● **Instructions to follow**
Where a line below holds the string "many", that line goes into the answer.

● **Recorded information**
══════

import Summits.ABC.ABC.Theorems.PrimePowerRadical.Negative.Orders
import Summits.ABC.ABC.Theorems.PrimePowerRadical.Negative.DoubleWall
import Summits.ABC.ABC.Theorems.PrimePowerRadical.Negative.LinearLoss

/-!
# `PrimePowerRadical` at a prime `q` forces the renormalised Brjuno atoms to tend to `0`

Stub `stub_atom_tendsto_zero` of the line `Sketch` (card `adelic-brjuno-summability`, crux stmt-ABC-1648):
the NECESSARY direction of the sandwich `(c_p)_p ∈ c₀ ⟸ crux(q) ⟸ (c_p)_p ∈ ℓ¹`.

With `W_p := wieferichLevel q p`, `d_p := ordMod q p` and the renormalised `p`-adic Brjuno atom
`c_p := (W_p − 1)·log p / d_p`, we prove: if the crux holds at the prime `q` for every `ε > 0`
(`q^k < C_ε · rad(1·(q^k − 1)·q^k)^{1+ε}` for all `k ≥ 1`), then `c_p → 0` along the primes
(cofinite filter on `Nat.Primes`), i.e. for every `θ > 0` only finitely many primes have
`(W_p − 1) log p ≥ θ · d_p` ("no giant Wieferich primes").

Proof. By the landed `Negative.wieferichSparse_of_PPRAt` the hypothesis gives Wieferich sparsity
`∀ ε₁ > 0 ∃ C > 0 ∀ k ≥ 1, E_W(q,k) < C·q^{ε₁ k}`. Fix `ε > 0`, take `ε₁ := ε / (2 log q)` and
`Y := ⌈2|log C|/ε⌉ + 1`. A prime `p ∤ q` of order `d_p < Y` divides `N := ∏_{1 ≤ d < Y} (q^d − 1)`
(`atz_prime_le_of_ordMod_lt`), so every prime `p > max (max N q) 2` has `d_p ≥ Y`; moreover
`p^{W_p − 1} ∣ E_W(q, d_p)`, whence `(W_p − 1) log p ≤ log E_W(q,d_p) < log C + ε₁ d_p log q` and
`c_p < log C / d_p + ε/2 ≤ |log C|/Y + ε/2 < ε`. Ported from
`Cruxes/PrimePowerRadical/SketchIdeator2g2.lean` (`prime_le_of_ordMod_lt`,
`atom_tendsto_zero_of_wieferichSparse`) onto the landed `Negative/*` vocabulary, with the atom inlined.

NOT here: the converse-type lever (`ℓ¹ ⟹` sparsity), the Romanoff expectation theorem, the dial, and the
level-average reformulation — these are the other stubs of the line.
-/

noncomputable section

-- `Summit.<Summit>.<Problem>` is the mandated summit-side namespace (CONVENTIONS §2); for the
-- single-conjunct summit `ABC` the two coincide, so the duplicate `ABC.ABC` is deliberate.
set_option linter.dupNamespace false

namespace Summit.ABC.ABC.Theorems.PrimePowerRadical.Brjuno

open Literature.NumberTheory.DiophantineGeometry UniqueFactorizationMonoid
open Summit.ABC.ABC.Theses.IneffectiveSubspace
open Summit.ABC.ABC.Theorems.PrimePowerRadical.Negative
open scoped BigOperators

/-- Primes of small multiplicative order are small: a prime `p ∤ q` (`q ≥ 2`) with `ord_p(q) < Y`
divides `∏_{1 ≤ d < Y} (q^d − 1)`, hence is at most this (positive) product. -/
theorem atz_prime_le_of_ordMod_lt {q p Y : ℕ} (hq : 2 ≤ q) (hp : p.Prime) (hpq : ¬ p ∣ q)
    (hY : ordMod q p < Y) : p ≤ ∏ d ∈ Finset.Ico 1 Y, (q ^ d - 1) := by
  have hd : 0 < ordMod q p := ordMod_pos hp hpq
  have hpd : p ∣ q ^ ordMod q p - 1 := (dvd_pow_sub_one_iff_ordMod_dvd hp (by omega) _).mpr dvd_rfl
  have hmem : ordMod q p ∈ Finset.Ico 1 Y := Finset.mem_Ico.mpr ⟨hd, hY⟩
  have hdvd : p ∣ ∏ d ∈ Finset.Ico 1 Y, (q ^ d - 1) :=
    dvd_trans hpd (Finset.dvd_prod_of_mem _ hmem)
  have hpos : 0 < ∏ d ∈ Finset.Ico 1 Y, (q ^ d - 1) := by
    apply Finset.prod_pos
    intro d hdm
    have hd1 : 1 ≤ d := (Finset.mem_Ico.mp hdm).1
    have := two_le_pow hq hd1
    omega
  exact Nat.le_of_dvd hpos hdvd

/-- The renormalised `p`-adic Brjuno atom `(W_p(q) − 1)·log p / ord_p(q)` is nonnegative. -/
theorem atz_atom_nonneg (q p : ℕ) :
    0 ≤ ((wieferichLevel q p - 1 : ℕ) : ℝ) * Real.log p / (ordMod q p : ℝ) := by
  apply div_nonneg
  · exact mul_nonneg (Nat.cast_nonneg _) (Real.log_natCast_nonneg p)
  · exact Nat.cast_nonneg _

/-- Wieferich sparsity at the prime `q` (`∀ ε₁ > 0 ∃ C > 0 ∀ k ≥ 1, E_W(q,k) < C·q^{ε₁ k}`) forces the
atoms `(W_p(q) − 1)·log p / ord_p(q)` to tend to `0` along the primes (cofinite filter). -/
theorem atz_atom_tendsto_zero_of_sparse {q : ℕ} (hq : q.Prime)
    (h : ∀ ε : ℝ, 0 < ε → ∃ C : ℝ, 0 < C ∧ ∀ k : ℕ, 1 ≤ k →
      (oddWieferichExcess q k : ℝ) < C * (q : ℝ) ^ (ε * k)) :
    Filter.Tendsto (fun p : Nat.Primes =>
      ((wieferichLevel q p - 1 : ℕ) : ℝ) * Real.log p / (ordMod q p : ℝ)) Filter.cofinite (nhds 0) := by
  have hq2 := hq.two_le
  have hq0 : (0 : ℝ) < q := by exact_mod_cast hq.pos
  have hq1 : (1 : ℝ) < q := by exact_mod_cast hq.one_lt
  have hlogq : 0 < Real.log q := Real.log_pos hq1
  rw [Metric.tendsto_nhds]
  intro ε hε
  -- Wieferich sparsity with defect ε₁ = ε / (2 log q)
  set ε₁ : ℝ := ε / (2 * Real.log q) with hε₁
  have hε₁0 : 0 < ε₁ := by positivity
  obtain ⟨C, hC, hCk⟩ := h ε₁ hε₁0
  -- threshold on the order: log C / d < ε/2 once d ≥ Y
  set Y : ℕ := ⌈2 * |Real.log C| / ε⌉₊ + 1 with hY
  set N : ℕ := ∏ d ∈ Finset.Ico 1 Y, (q ^ d - 1) with hN
  -- the exceptional set is contained in {p ≤ max (max N q) 2}
  rw [Filter.eventually_cofinite]
  apply Set.Finite.subset (s := {p : Nat.Primes | (p : ℕ) ≤ max (max N q) 2})
  · apply Set.Finite.of_finite_image (f := fun p : Nat.Primes => (p : ℕ))
    · apply Set.Finite.subset (Set.finite_Iic (max (max N q) 2))
      rintro n ⟨p, hp, rfl⟩
      exact hp
    · exact Subtype.val_injective.injOn
  · intro p hp
    simp only [Set.mem_setOf_eq, not_lt] at hp
    simp only [Set.mem_setOf_eq]
    -- hp : ε ≤ dist (atom) 0 ; show p small
    have hpr : (p : ℕ).Prime := p.2
    by_contra hbig
    push Not at hbig
    have hp2 : (p : ℕ) ≠ 2 := by omega
    have hpq' : ¬ (p : ℕ) ∣ q := by
      intro hdvd
      have := Nat.le_of_dvd hq.pos hdvd
      omega
    have hpN : N < (p : ℕ) := by omega
    -- atom ≥ ε
    rw [Real.dist_eq, sub_zero, abs_of_nonneg (atz_atom_nonneg q p)] at hp
    -- name the atom and the order
    set a : ℝ := ((wieferichLevel q p - 1 : ℕ) : ℝ) * Real.log p / (ordMod q p : ℝ) with ha
    set d := ordMod q p with hdd
    have hd : 0 < d := ordMod_pos hpr hpq'
    have hdR : (0 : ℝ) < d := by exact_mod_cast hd
    -- order is large: d ≥ Y (else p ≤ N)
    have hdY : Y ≤ d := by
      by_contra hlt
      push Not at hlt
      have := atz_prime_le_of_ordMod_lt hq2 hpr hpq' hlt
      omega
    -- from sparsity at k = d:  (W-1) log p ≤ log E_W(q,d) < log C + ε₁ d log q
    have hpd : (p : ℕ) ∣ q ^ d - 1 := (dvd_pow_sub_one_iff_ordMod_dvd hpr (by omega) _).mpr dvd_rfl
    have hmem : (p : ℕ) ∈ (q ^ d - 1).primeFactors.erase 2 := by
      refine Finset.mem_erase.mpr ⟨hp2, ?_⟩
      have hn : q ^ d - 1 ≠ 0 := by have := two_le_pow hq2 hd; omega
      exact Nat.mem_primeFactors.mpr ⟨hpr, hpd, hn⟩
    have hpowdvd : (p : ℕ) ^ (wieferichLevel q p - 1) ∣ oddWieferichExcess q d := by
      unfold oddWieferichExcess
      exact Finset.dvd_prod_of_mem (fun r => r ^ (wieferichLevel q r - 1)) hmem
    have hE0 : 0 < oddWieferichExcess q d := oddWieferichExcess_pos q d
    have hpowle : (p : ℕ) ^ (wieferichLevel q p - 1) ≤ oddWieferichExcess q d :=
      Nat.le_of_dvd hE0 hpowdvd
    have hEk := hCk d hd
    -- real logs
    have hp0 : (0 : ℝ) < (p : ℕ) := by exact_mod_cast hpr.pos
    have h1 : ((wieferichLevel q p - 1 : ℕ) : ℝ) * Real.log p ≤ Real.log (oddWieferichExcess q d) := by
      have : Real.log (((p : ℕ) : ℝ) ^ (wieferichLevel q p - 1)) ≤
          Real.log (oddWieferichExcess q d) := by
        apply Real.log_le_log (pow_pos hp0 _)
        exact_mod_cast hpowle
      rwa [Real.log_pow] at this
    have hE0R : (0 : ℝ) < oddWieferichExcess q d := by exact_mod_cast hE0
    have h2 : Real.log (oddWieferichExcess q d) < Real.log C + ε₁ * d * Real.log q := by
      have := Real.log_lt_log hE0R hEk
      rw [Real.log_mul hC.ne' (Real.rpow_pos_of_pos hq0 _).ne', Real.log_rpow hq0] at this
      linarith
    -- atom = (W-1) log p / d < log C / d + ε₁ log q ≤ |log C| / Y + ε/2 < ε
    have h3 : a * d < Real.log C + ε₁ * d * Real.log q := by
      have : a * d = ((wieferichLevel q p - 1 : ℕ) : ℝ) * Real.log p := by
        rw [ha, div_mul_cancel₀ _ hdR.ne']
      rw [this]; linarith
    have h4 : a < Real.log C / d + ε₁ * Real.log q := by
      have key : a * d < (Real.log C / d + ε₁ * Real.log q) * d := by
        -- (explicit numerator: the pattern `_ / d * d` must not unfold the local `a`)
        rw [add_mul, div_mul_cancel₀ (Real.log C) hdR.ne']
        have e : ε₁ * (d : ℝ) * Real.log q = ε₁ * Real.log q * d := by ring
        linarith [h3, e]
      exact lt_of_mul_lt_mul_right key hdR.le
    have h5 : ε₁ * Real.log q = ε / 2 := by
      rw [hε₁]; field_simp
    have hYR : (0 : ℝ) < Y := by exact_mod_cast (show 0 < Y by omega)
    have h6 : Real.log C / d ≤ |Real.log C| / Y := by
      have hdY' : (Y : ℝ) ≤ d := by exact_mod_cast hdY
      calc Real.log C / d ≤ |Real.log C| / d := by
            apply div_le_div_of_nonneg_right (le_abs_self _) hdR.le
        _ ≤ |Real.log C| / Y := by
            apply div_le_div_of_nonneg_left (abs_nonneg _) hYR hdY'
    have h7 : |Real.log C| / Y < ε / 2 := by
      rw [div_lt_iff₀ hYR]
      have hc1 : 2 * |Real.log C| / ε ≤ ⌈2 * |Real.log C| / ε⌉₊ := Nat.le_ceil _
      have hc2 : (⌈2 * |Real.log C| / ε⌉₊ : ℝ) < Y := by
        rw [hY]; push_cast; linarith
      have hc3 : 2 * |Real.log C| / ε < Y := lt_of_le_of_lt hc1 hc2
      rw [div_lt_iff₀ hε] at hc3
      linarith
    linarith

/-- **stub_atom_tendsto_zero (NECESSARY direction of the sandwich).** The crux at the prime `q`
(`∀ ε > 0 ∃ C > 0 ∀ k ≥ 1, q^k < C · rad(1·(q^k − 1)·q^k)^{1+ε}`) forces the renormalised Brjuno atoms
`c_p = (W_p(q) − 1)·log p / ord_p(q)` to tend to `0` along the primes (cofinite filter): equivalently, for
every `θ > 0` only finitely many primes have `(W_p − 1) log p ≥ θ · ord_p(q)` ("no giant Wieferich primes"). -/
theorem stub_atom_tendsto_zero {q : ℕ} (hq : q.Prime)
    (h : ∀ ε : ℝ, 0 < ε → ∃ C : ℝ, 0 < C ∧ ∀ k : ℕ, 1 ≤ k →
      ((q ^ k : ℕ) : ℝ) < C * ((rad 1 (q ^ k - 1) (q ^ k) : ℕ) : ℝ) ^ (1 + ε)) :
    Filter.Tendsto (fun p : Nat.Primes =>
      ((wieferichLevel q p - 1 : ℕ) : ℝ) * Real.log p / (ordMod q p : ℝ)) Filter.cofinite (nhds 0) :=
  atz_atom_tendsto_zero_of_sparse hq (wieferichSparse_of_PPRAt hq h)

end Summit.ABC.ABC.Theorems.PrimePowerRadical.Brjuno

end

══════

● **Answer space**
(cofinite filter on `Nat.Primes`), i.e. for every `θ > 0` only finitely many primes have
every `θ > 0` only finitely many primes have `(W_p − 1) log p ≥ θ · ord_p(q)` ("no giant Wieferich primes"). -/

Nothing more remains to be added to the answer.